# Binder for custom-ner-de

This binder enables you to train, evaluate, and apply a custom NER model using spaCy. The only prerequisite is that you know how to annotate in and export documents from Transkribus. That's it!

## Train a custom NER model using spaCy with German texts annotated in Transkribus

Input URL to an annotated PAGE XML Zip file exported from Transkribus (for example a public link pointing to a file on SWITCHdrive):

In [1]:
ZIP_URL = "https://drive.switch.ch/index.php/s/nIF5agoktDJP3li/download"  # change this sample URL to your own URL

Optional inputs:

In [2]:
WORD_REMOVE = None  # list of words to be removed from the list of entities (false positives), e.g., WORD_REMOVE = ["Händeklatschen", "Salpeter"]
PERSON_NAMES = None  # list of persons to be added to the model, e.g., PERSON_NAMES = ["Max Mustermann", "Ada Lovelace"]
LOCATION_NAMES = None  # list of locations to be added to the model, e.g., LOCATION_NAMES = ["Basel", "Mittelerde"]

Train the model (this can take some time):

In [3]:
from custom_ner_de.client import Client
my_client = Client()
my_client.train_model(zip_url=ZIP_URL,
                      word_remove=WORD_REMOVE,
                      person_names=PERSON_NAMES,
                      location_names=LOCATION_NAMES,
                      epochs=1)

Downloading Zip file... 

AssertionError: 

Save the model to the `/custom-ner-de/user_output/models/` directory:

In [None]:
my_client.save_model()

If you want to keep the model, you must download it from this directory to your local machine (Binder will reset after you close your browser).


## Evaluate a custom NER model

Optional inputs:

In [None]:
MODEL_PATH = None  # complete path to custom NER model directory (if no input is provided, the previously trained model is loaded)

Evaluate model:

In [None]:
my_client.evaluate_model(model_path=MODEL_PATH)

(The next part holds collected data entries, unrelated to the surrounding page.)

/-- ★★★ **THE c₁ LETTER OVER (BKG) + (REG)@rep LETTERS** — ✓`c1Budget_regRep` ∘ ✓`sizeSide_of_bkg`; see the module header.
[cite: Balaban1985Averaging, Prop. 3 (123), Prop. 4 (128)-(135) pp.37-38; Balaban1985RegularSpaces, Thm 2 (1.36) p.82; Balaban1987RG1, (0.11), (0.18) pp.253-255] -/
theorem c1Budget_bkgRegRep {J K : ℕ} (hJK : J ≤ K) (Cst : ℝ) (hCst : 0 ≤ Cst)
    (U₀ : GaugeField (F.P K) 0 (Matrix.specialUnitaryGroup (Fin 2) ℂ)) (ζ : PBond (F.P K) 0 → EuclideanSpace ℝ (Fin 3))
    (X : (i : ℕ) → PBond (F.P K) i → (specialUnitaryLogChart (Fin 2)).lie)
    (hXdef : X = fun (i : ℕ) (b : PBond (F.P K) i) =>
      (⟨su2Coord (rev (logVec (su2Quat (Averaging.iter (fun k => BlockAveraging.blockAvg (P := F.P K) (j := k) ℰp) i (fun ℓ => expPoint (ζ ℓ) * U₀ ℓ : GaugeField (F.P K) 0 (Matrix.specialUnitaryGroup (Fin 2) ℂ)) b * (Averaging.iter (fun k => BlockAveraging.blockAvg (P := F.P K) (j := k) ℰp) i U₀ b)⁻¹)))), su2Coord_rev_mem_lie _⟩ : (specialUnitaryLogChart (Fin 2)).lie))
    (Mg : ℕ → ℝ) (hMg : ∀ t, t ≤ K - J → ∀ b : PBond (F.P K) t,
      ‖logVec (su2Quat (Averaging.iter (fun k => BlockAveraging.blockAvg (P := F.P K) (j := k) ℰp) t (fun ℓ => expPoint (ζ ℓ) * U₀ ℓ : GaugeField (F.P K) 0 (Matrix.specialUnitaryGroup (Fin 2) ℂ)) b * (Averaging.iter (fun k => BlockAveraging.blockAvg (P := F.P K) (j := k) ℰp) t U₀ b)⁻¹))‖ ≤ Mg t)
    (hMg4 : ∀ t, t ≤ K - J → Mg t ≤ 1 / 4)
    (C_B α : ℝ) (hCB : 0 ≤ C_B) (hα : 0 < α)
    (hBKG : ∀ t, t ≤ K - J → ∀ p : Plaq (F.P K) t,
      dist1 (GaugeField.plaqHol (Averaging.iter (fun k => BlockAveraging.blockAvg (P := F.P K) (j := k) ℰp) t U₀) p) ≤
        C_B * α * (F.L : ℝ) ^ (2 * t) * ((F.L : ℝ)⁻¹) ^ (2 * (K - J)))
    (h24 : ((((F.P K).d + 2) * (F.P K).L : ℕ) : ℝ) ^ 2 / 4 * ((C_B + 1) * α) ≤ 1 / 24)
    (hSU : ((((F.P K).d + 2) * (F.P K).L : ℕ) : ℝ) ^ 2 / 4 * ((C_B + 1) * α) < deltaSU (Fin 2))
    {ρr : ℝ} (hρ0 : 0 < ρr) (hρr : ρr ≤ innerRadius (specialUnitaryLogChart (Fin 2)))
    {a₀ : ℝ} (ha0 : 0 < a₀) (ha : 100 * (((((F.P K).d + 2) * (F.P K).L : ℕ) : ℝ) * (Real.exp a₀ - 1)) ≤ ρr)
    (r c₀ : ℕ → ℝ)
    (hwinK : 100 * (((((F.P K).d + 2) * (F.P K).L : ℕ) : ℝ) * (2 * ((((F.P K).d - 1 : ℕ) : ℝ) * ((2 * (F.P K).L : ℕ) : ℝ)) * (2 * ((C_B + 1) * α)) + (2 * (2 * ((((((F.P K).d + 2) * (F.P K).L : ℕ) : ℝ) ^ 2 / 4) * ((C_B + 1) * α)) / (((F.P K).L : ℝ) ^ 2 - ((F.P K).L : ℝ))) + (2 * ((C_B + 1) * α))))) ≤ ρr)
    (hc₀nn : ∀ k, 0 ≤ (F.L : ℝ) ^ k * c₀ k)
    (hc₀ : ∀ k, k < K - J → ∀ (μ : Fin (F.P K).d) (b : PBond (F.P K) 0), ‖(((fun b : PBond (F.P K) 0 => (⟨((rowProd U₀ b.src μ ((F.P K).L ^ k) : Matrix.specialUnitaryGroup (Fin 2) ℂ) : Matrix (Fin 2) (Fin 2) ℂ) * (((X 0) (b.translate (Site.scaleTo k ((0 : Site (F.P K) k).shift μ))) : (specialUnitaryLogChart (Fin 2)).lie) : Matrix (Fin 2) (Fin 2) ℂ) * star ((rowProd U₀ b.src μ ((F.P K).L ^ k) : Matrix.specialUnitaryGroup (Fin 2) ℂ) : Matrix (Fin 2) (Fin 2) ℂ), conj_mem_lie (rowProd U₀ b.src μ ((F.P K).L ^ k)) ((X 0) (b.translate (Site.scaleTo k ((0 : Site (F.P K) k).shift μ))))⟩ : (specialUnitaryLogChart (Fin 2)).lie)) b : (specialUnitaryLogChart (Fin 2)).lie) : Matrix (Fin 2) (Fin 2) ℂ) - (((X 0) b : (specialUnitaryLogChart (Fin 2)).lie) : Matrix (Fin 2) (Fin 2) ℂ)‖ ≤ (F.L : ℝ) ^ k * c₀ k)
    (hr0 : ∀ l, 0 ≤ r l)
    (hr : ∀ i, i < K - J → ∀ c' : PBond (F.P K) (i + 1),
      ‖((X (i + 1) c' : (specialUnitaryLogChart (Fin 2)).lie) : Matrix (Fin 2) (Fin 2) ℂ) - (((fderiv ℝ (fun (B : PBond (F.P K) i → (specialUnitaryLogChart (Fin 2)).lie) (c' : PBond (F.P K) (i + 1)) => (isChartRep_specialUnitaryGroup (n := Fin 2)).logChart (avgFun (expMeanLogSU (n := Fin 2)) (fun c => (isChartRep_specialUnitaryGroup (n := Fin 2)).expChart (B c) * (Averaging.iter (fun i => blockAvg (P := F.P K) (j := i) (expMeanLogSU (n := Fin 2))) i U₀) c) c' * (avgFun (expMeanLogSU (n := Fin 2)) ((Averaging.iter (fun i => blockAvg (P := F.P K) (j := i) (expMeanLogSU (n := Fin 2))) i U₀)) c')⁻¹)) 0) (X i) c' : (specialUnitaryLogChart (Fin 2)).lie) : Matrix (Fin 2) (Fin 2) ℂ)‖ ≤ r (i + 1))
    (Cr Cc mT : ℝ) (hCr : 0 ≤ Cr) (hCc : 0 ≤ Cc) (hmT : 0 ≤ mT)
    (hrp : ∀ i, i < K - J → r (i + 1) ≤ Cr * ((F.P K).L : ℝ) ^ (2 * i) * ((F.L : ℝ) ^ (2 * (K - J)))⁻¹)
    (cX : ℝ) (hcX : 0 ≤ cX)
    (hX0 : ∀ b : PBond (F.P K) 0, ‖(((X 0) b : (specialUnitaryLogChart (Fin 2)).lie) : Matrix (Fin 2) (Fin 2) ℂ)‖ ≤ cX * ((((F.P K).L : ℝ))⁻¹ ^ (K - J)))
    (ha16 : 16 * (((1 + 4 * (((F.P K).d + 2 : ℕ) : ℝ)) * Real.exp ((((F.P K).d + 2 : ℕ) : ℝ) * (422 + 1616 * (((F.P K).d + 2 : ℕ) : ℝ)) * (((((((F.P K).d + 2) * (F.P K).L : ℕ) : ℝ) ^ 2 / 4) * ((C_B + 1) * α)) / (((F.P K).L : ℝ) ^ 2 - 1)))) * (cX + Cr / (((F.P K).L : ℝ) - 1))) ≤ a₀)
    (hMT : ∀ k, k < K - J → ((1 + 4 * (((F.P K).d + 2 : ℕ) : ℝ)) * Real.exp ((((F.P K).d + 2 : ℕ) : ℝ) * (422 + 1616 * (((F.P K).d + 2 : ℕ) : ℝ)) * (((((((F.P K).d + 2) * (F.P K).L : ℕ) : ℝ) ^ 2 / 4) * ((C_B + 1) * α)) / (((F.P K).L : ℝ) ^ 2 - 1)))) * ((F.P K).L : ℝ) ^ k * ‖X 0‖ ≤ mT)
    (hcc : ∀ k, k < K - J → ((1 + 4 * (((F.P K).d + 2 : ℕ) : ℝ)) * Real.exp ((((F.P K).d + 2 : ℕ) : ℝ) * (422 + 1616 * (((F.P K).d + 2 : ℕ) : ℝ)) * (((((((F.P K).d + 2) * (F.P K).L : ℕ) : ℝ) ^ 2 / 4) * ((C_B + 1) * α)) / (((F.P K).L : ℝ) ^ 2 - 1)))) * ((F.P K).L : ℝ) ^ k * ((F.L : ℝ) ^ k * c₀ k) ≤ Cc * (((F.P K).L : ℝ) ^ (2 * k) * ((F.L : ℝ) ^ (2 * (K - J)))⁻¹))
    (hρα : 4 * ((((((F.P K).d + 2) * (F.P K).L : ℕ) : ℝ) ^ 2 / 4) * (2 * ((C_B + 1) * α))) ≤ ρr)
    (hρδ : 100 * (((((F.P K).d + 2) * (F.P K).L : ℕ) : ℝ) * ((((F.P K).d - 1 : ℕ) : ℝ) * ((3 * (F.P K).L : ℕ) : ℝ) * (2 * ((C_B + 1) * α)))) ≤ ρr)
    (c : ℝ) (hc0 : 0 ≤ c) (hc4 : 4 * c ≤ 1)
    (hζc : ∀ ℓ : PBond (F.P K) 0, ‖ζ ℓ‖ ≤ c * ((F.L : ℝ)⁻¹) ^ (K - J))
    (Mbar : ℝ) (hM0 : 0 ≤ Mbar) (hM1 : 4 * Mbar ≤ 1)
    (hM : ∀ s, s < K - J → ∀ b : PBond (F.P K) s, ‖logVec (su2Quat (Averaging.iter (fun k => BlockAveraging.blockAvg (P := F.P K) (j := k) ℰp) s (fun ℓ => expPoint (ζ ℓ) * U₀ ℓ : GaugeField (F.P K) 0 (Matrix.specialUnitaryGroup (Fin 2) ℂ)) b * (Averaging.iter (fun k => BlockAveraging.blockAvg (P := F.P K) (j := k) ℰp) s U₀ b)⁻¹))‖ ≤ Mbar) :
    ∑ t ∈ Finset.range (K - J), (F.L : ℝ) ^ t * (fun t => Cst * ∑ B : PBond (F.P J) 0,
      ‖(fun p : Plaq (F.P K) (K - J - 1 - t) =>
        if ∃ z₀ : Site (F.P K) 0, (blockIter (K - J) z₀ = (bondShift (F.sitesPerDir_eq (m := F.m) (K := J) (j := 0) (m' := F.m) (K' := K) (j' := K - J) (by omega)) B).src ∨
            blockIter (K - J) z₀ = (bondShift (F.sitesPerDir_eq (m := F.m) (K := J) (j := 0) (m' := F.m) (K' := K) (j' := K - J) (by omega)) B).tgt) ∧
            ∀ κ, (rel (blockIter (K - J - 1 - t) z₀) p.src κ).natAbs ≤ (2 * F.L + 1)
        then dist1 ((GaugeField.plaqHol (Averaging.iter (fun k => BlockAveraging.blockAvg (P := F.P K) (j := k) ℰp) (K - J - 1 - t) U₀) p)⁻¹ *
          GaugeField.plaqHol (Averaging.iter (fun k => BlockAveraging.blockAvg (P := F.P K) (j := k) ℰp) (K - J - 1 - t)
            (fun ℓ => expPoint (ζ ℓ) * U₀ ℓ : GaugeField (F.P K) 0 (Matrix.specialUnitaryGroup (Fin 2) ℂ))) p)
        else 0)‖ ^ 2) t ≤
      2 * ((2 * Cst * (((5 ^ (F.P K).d : ℕ) : ℝ) ^ 2 * (((2 * ((2 * F.L + 1) + 2) + 1) ^ (F.P K).d * 6 : ℕ) : ℝ) *
              (2 * ((((F.P K).L ^ (F.P K).d : ℕ) : ℝ) - 1) / ((((F.P K).L ^ (F.P K).d : ℕ) : ℝ) - 3)))) * (4 * (F.L : ℝ)⁻¹ * ((F.L : ℝ) ^ (K - J) * ∑ p : Plaq (F.P K) 0,
                  (1 - reTr ((GaugeField.plaqHol U₀ p)⁻¹ * GaugeField.plaqHol (fun ℓ => expPoint (ζ ℓ) * U₀ ℓ : GaugeField (F.P K) 0 (Matrix.specialUnitaryGroup (Fin 2) ℂ)) p))) + 7 *
      (12 * ((F.P K).d : ℝ) ^ 2 * (2 * ((F.P K).L : ℝ) ^ 2 * (3 * (F.P K).L + 2) + 2 * ((F.P K).L : ℝ) ^ 2 + (48 * (F.P K).L + 24 * ((((F.P K).d + 2) * (F.P K).L : ℕ) : ℝ) + 1616 * ((((F.P K).d + 2) * (F.P K).L : ℕ) : ℝ)) * (((((F.P K).d + 2) * (F.P K).L : ℕ) : ℝ) ^ 2 / 4) +
        2 * ((((F.P K).d + 2) * (F.P K).L : ℕ) : ℝ) * ((F.L : ℝ) ^ 2)) ^ 2 * (2 * ((C_B + 1) * α)) ^ 2 *
        (∑ t ∈ Finset.range (K - J), (if ht : t < K - J then
          (F.L : ℝ) ^ t * ∑ B : PBond (F.P J) 0,
            ‖(fun ℓ' : PBond (F.P (J + (t + 1))) 0 =>
              if ∃ z : Site (F.P (J + (t + 1))) 0,
                (B14.Eq22Determines.blockIter (t + 1) z = (bondShift (F.sitesPerDir_eq (m := F.m) (K := J) (j := 0) (m' := F.m) (K' := J + (t + 1)) (j' := t + 1) (by omega)) B).src ∨ B14.Eq22Determines.blockIter (t + 1) z = (bondShift (F.sitesPerDir_eq (m := F.m) (K := J) (j := 0) (m' := F.m) (K' := J + (t + 1)) (j' := t + 1) (by omega)) B).tgt) ∧
                ∀ ν, (B10Eq27TorusAxialLog.rel z ℓ'.src ν).natAbs ≤ 2
              then logVec (su2Quat (descendTo F ℰp (J + (t + 1)) K (by omega) (fun ℓ => expPoint (ζ ℓ) * U₀ ℓ : GaugeField (F.P K) 0 (Matrix.specialUnitaryGroup (Fin 2) ℂ)) ℓ' * (descendTo F ℰp (J + (t + 1)) K (by omega) U₀ ℓ')⁻¹)) else 0)‖ ^ 2
        else 0)) / (F.L : ℝ) +
      (192 * ((F.P K).d : ℝ) ^ 2 *
        (16 * (54 * (((((F.P K).d + 2) * (F.P K).L : ℕ) : ℝ) * (Real.exp a₀ - 1))) * (2 * ((((F.P K).d : ℕ) : ℝ) * ((3 * (F.P K).L : ℕ) : ℝ)) * (2 * (2 * ((((((F.P K).d + 2) * (F.P K).L : ℕ) : ℝ) ^ 2 / 4) * ((C_B + 1) * α)) / (((F.P K).L : ℝ) ^ 2 - ((F.P K).L : ℝ))) * mT + mT * (((1 + 4 * (((F.P K).d + 2 : ℕ) : ℝ)) * Real.exp ((((F.P K).d + 2 : ℕ) : ℝ) * (422 + 1616 * (((F.P K).d + 2 : ℕ) : ℝ)) * (((((((F.P K).d + 2) * (F.P K).L : ℕ) : ℝ) ^ 2 / 4) * ((C_B + 1) * α)) / (((F.P K).L : ℝ) ^ 2 - 1)))) / ((F.P K).L : ℝ)) * ((2 * 67 * ((((F.P K).d + 2) * (F.P K).L : ℕ) : ℝ) / a₀) * (2 * ((((F.P K).d - 1 : ℕ) : ℝ) * ((2 * (F.P K).L : ℕ) : ℝ)) * (2 * ((C_B + 1) * α)) / (((F.P K).L : ℝ) ^ 2 - 1) + (2 * (2 * ((((((F.P K).d + 2) * (F.P K).L : ℕ) : ℝ) ^ 2 / 4) * ((C_B + 1) * α)) / (((F.P K).L : ℝ) ^ 2 - ((F.P K).L : ℝ))) + (2 * ((C_B + 1) * α))) / (((F.P K).L : ℝ) - 1))) + Cc + 2 * (((1 + 4 * (((F.P K).d + 2 : ℕ) : ℝ)) * Real.exp ((((F.P K).d + 2 : ℕ) : ℝ) * (422 + 1616 * (((F.P K).d + 2 : ℕ) : ℝ)) * (((((((F.P K).d + 2) * (F.P K).L : ℕ) : ℝ) ^ 2 / 4) * ((C_B + 1) * α)) / (((F.P K).L : ℝ) ^ 2 - 1)))) * Cr / (((F.P K).L : ℝ) ^ 2 - ((F.P K).L : ℝ))))) / (15 * a₀ / 16) ^ 2 + 32 * (54 * (((((F.P K).d + 2) * (F.P K).L : ℕ) : ℝ) * (Real.exp a₀ - 1))) * (2 * ((((F.P K).d : ℕ) : ℝ) * ((3 * (F.P K).L : ℕ) : ℝ)) * (2 * (2 * ((((((F.P K).d + 2) * (F.P K).L : ℕ) : ℝ) ^ 2 / 4) * ((C_B + 1) * α)) / (((F.P K).L : ℝ) ^ 2 - ((F.P K).L : ℝ))) * mT + mT * (((1 + 4 * (((F.P K).d + 2 : ℕ) : ℝ)) * Real.exp ((((F.P K).d + 2 : ℕ) : ℝ) * (422 + 1616 * (((F.P K).d + 2 : ℕ) : ℝ)) * (((((((F.P K).d + 2) * (F.P K).L : ℕ) : ℝ) ^ 2 / 4) * ((C_B + 1) * α)) / (((F.P K).L : ℝ) ^ 2 - 1)))) / ((F.P K).L : ℝ)) * ((2 * 67 * ((((F.P K).d + 2) * (F.P K).L : ℕ) : ℝ) / a₀) * (2 * ((((F.P K).d - 1 : ℕ) : ℝ) * ((2 * (F.P K).L : ℕ) : ℝ)) * (2 * ((C_B + 1) * α)) / (((F.P K).L : ℝ) ^ 2 - 1) + (2 * (2 * ((((((F.P K).d + 2) * (F.P K).L : ℕ) : ℝ) ^ 2 / 4) * ((C_B + 1) * α)) / (((F.P K).L : ℝ) ^ 2 - ((F.P K).L : ℝ))) + (2 * ((C_B + 1) * α))) / (((F.P K).L : ℝ) - 1))) + Cc + 2 * (((1 + 4 * (((F.P K).d + 2 : ℕ) : ℝ)) * Real.exp ((((F.P K).d + 2 : ℕ) : ℝ) * (422 + 1616 * (((F.P K).d + 2 : ℕ) : ℝ)) * (((((((F.P K).d + 2) * (F.P K).L : ℕ) : ℝ) ^ 2 / 4) * ((C_B + 1) * α)) / (((F.P K).L : ℝ) ^ 2 - 1)))) * Cr / (((F.P K).L : ℝ) ^ 2 - ((F.P K).L : ℝ))))) / a₀ ^ 2 +
          ((((F.P K).d + 2) * (F.P K).L : ℕ) : ℝ) ^ 3 * (((1 + 4 * (((F.P K).d + 2 : ℕ) : ℝ)) * Real.exp ((((F.P K).d + 2 : ℕ) : ℝ) * (422 + 1616 * (((F.P K).d + 2 : ℕ) : ℝ)) * (((((((F.P K).d + 2) * (F.P K).L : ℕ) : ℝ) ^ 2 / 4) * ((C_B + 1) * α)) / (((F.P K).L : ℝ) ^ 2 - 1)))) * (cX + Cr / (((F.P K).L : ℝ) - 1))) ^ 2 + 8 * (67 * (((((F.P K).d + 2) * (F.P K).L : ℕ) : ℝ) * ((((F.P K).d - 1 : ℕ) : ℝ) * ((3 * (F.P K).L : ℕ) : ℝ) * (2 * ((C_B + 1) * α))))) * (((1 + 4 * (((F.P K).d + 2 : ℕ) : ℝ)) * Real.exp ((((F.P K).d + 2 : ℕ) : ℝ) * (422 + 1616 * (((F.P K).d + 2 : ℕ) : ℝ)) * (((((((F.P K).d + 2) * (F.P K).L : ℕ) : ℝ) ^ 2 / 4) * ((C_B + 1) * α)) / (((F.P K).L : ℝ) ^ 2 - 1)))) * (cX + Cr / (((F.P K).L : ℝ) - 1))) / a₀ ^ 2) ^ 2 *
        (∑ t ∈ Finset.range (K - J), (if ht : t < K - J then
          (F.L : ℝ) ^ t * ∑ B : PBond (F.P J) 0,
            ‖(fun ℓ' : PBond (F.P (J + (t + 1))) 0 =>
              if ∃ z : Site (F.P (J + (t + 1))) 0,
                (B14.Eq22Determines.blockIter (t + 1) z = (bondShift (F.sitesPerDir_eq (m := F.m) (K := J) (j := 0) (m' := F.m) (K' := J + (t + 1)) (j' := t + 1) (by omega)) B).src ∨ B14.Eq22Determines.blockIter (t + 1) z = (bondShift (F.sitesPerDir_eq (m := F.m) (K := J) (j := 0) (m' := F.m) (K' := J + (t + 1)) (j' := t + 1) (by omega)) B).tgt) ∧
                ∀ ν, (B10Eq27TorusAxialLog.rel z ℓ'.src ν).natAbs ≤ 2
              then logVec (su2Quat (descendTo F ℰp (J + (t + 1)) K (by omega) (fun ℓ => expPoint (ζ ℓ) * U₀ ℓ : GaugeField (F.P K) 0 (Matrix.specialUnitaryGroup (Fin 2) ℂ)) ℓ' * (descendTo F ℰp (J + (t + 1)) K (by omega) U₀ ℓ')⁻¹)) else 0)‖ ^ 2
        else 0)) / (F.L : ℝ)) +
      3 * ((768 * c ^ 2 * (F.L : ℝ)) *
        (((F.L : ℝ)⁻¹) ^ (K - J) * ∑ ℓ : PBond (F.P K) 0, ‖ζ ℓ‖ ^ 2 +
          (F.L : ℝ) ^ (K - J) * ∑ p : Plaq (F.P K) 0,
            (1 - reTr ((GaugeField.plaqHol U₀ p)⁻¹ * GaugeField.plaqHol (fun ℓ => expPoint (ζ ℓ) * U₀ ℓ : GaugeField (F.P K) 0 (Matrix.specialUnitaryGroup (Fin 2) ℂ)) p))))))) +
      2 * ((256 * Cst * Mbar ^ 2 * ((2 * (F.P J).d * (2 * 3 + 1) ^ (F.P J).d : ℕ) : ℝ)) * (∑ t ∈ Finset.range (K - J), (if ht : t < K - J then
          (F.L : ℝ) ^ t * ∑ B : PBond (F.P J) 0,
            ‖(fun ℓ' : PBond (F.P (J + (t + 1))) 0 =>
              if ∃ z : Site (F.P (J + (t + 1))) 0,
                (B14.Eq22Determines.blockIter (t + 1) z = (bondShift (F.sitesPerDir_eq (m := F.m) (K := J) (j := 0) (m' := F.m) (K' := J + (t + 1)) (j' := t + 1) (by omega)) B).src ∨ B14.Eq22Determines.blockIter (t + 1) z = (bondShift (F.sitesPerDir_eq (m := F.m) (K := J) (j := 0) (m' := F.m) (K' := J + (t + 1)) (j' := t + 1) (by omega)) B).tgt) ∧
                ∀ ν, (B10Eq27TorusAxialLog.rel z ℓ'.src ν).natAbs ≤ 2
              then logVec (su2Quat (descendTo F ℰp (J + (t + 1)) K (by omega) (fun ℓ => expPoint (ζ ℓ) * U₀ ℓ : GaugeField (F.P K) 0 (Matrix.specialUnitaryGroup (Fin 2) ℂ)) ℓ' * (descendTo F ℰp (J + (t + 1)) K (by omega) U₀ ℓ')⁻¹)) else 0)‖ ^ 2
        else 0))) := by
  obtain ⟨hMb0, hMb, hMb16, hMbsq, hMbm⟩ := sizeSide_of_bkg F (J := J) (K := K) U₀ X C_B α hCB hα hBKG h24 hSU r hr0 hr Cr hCr hrp cX hcX hX0 ha16
  exact c1Budget_regRep F hJK Cst hCst U₀ ζ X hXdef Mg hMg hMg4 C_B α hCB hα hBKG h24 hSU hρ0 hρr ha0 ha
    (fun l : ℕ => ((1 + 4 * (((F.P K).d + 2 : ℕ) : ℝ)) * Real.exp ((((F.P K).d + 2 : ℕ) : ℝ) * (422 + 1616 * (((F.P K).d + 2 : ℕ) : ℝ)) * (((((((F.P K).d + 2) * (F.P K).L : ℕ) : ℝ) ^ 2 / 4) * ((C_B + 1) * α)) / (((F.P K).L : ℝ) ^ 2 - 1)))) * (cX + Cr / (((F.P K).L : ℝ) - 1)) * ((F.P K).L : ℝ) ^ l * ((((F.P K).L : ℝ))⁻¹ ^ (K - J)))
    hMb0 hMb hMb16 r c₀ hwinK hc₀nn hc₀ hr0 hr Cr Cc mT hCr hCc hmT hrp hMT hcc hρα hρδ
    (((1 + 4 * (((F.P K).d + 2 : ℕ) : ℝ)) * Real.exp ((((F.P K).d + 2 : ℕ) : ℝ) * (422 + 1616 * (((F.P K).d + 2 : ℕ) : ℝ)) * (((((((F.P K).d + 2) * (F.P K).L : ℕ) : ℝ) ^ 2 / 4) * ((C_B + 1) * α)) / (((F.P K).L : ℝ) ^ 2 - 1)))) * (cX + Cr / (((F.P K).L : ℝ) - 1)))
    hMbsq hMbm c hc0 hc4 hζc Mbar hM0 hM1 hM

## Apply the custom NER model to new German texts transcribed in Transkribus

Input URL to plain text file (for example a public link pointing to a file on SWITCHdrive) to which to custom NER model should be applied:

In [None]:
TEXT_URL = "https://drive.switch.ch/index.php/s/4eBBIImulcOfMf7/download"  # change this sample URL to your own URL

Optional inputs:

In [None]:
MODEL_PATH = None  # complete path to custom NER model directory (if no input is provided, the previously trained model is loaded)

Apply the model to the text:

In [None]:
my_client.apply_model(text_url=TEXT_URL,
                      model_path=MODEL_PATH)

Display the result:

In [None]:
my_client.result

Save the result to the `/custom-ner-de/user_output/results/` directory:

In [None]:
my_client.save_result2csv()

If you want to keep the result, you must download it from this directory to your local machine (Binder will reset after you close your browser).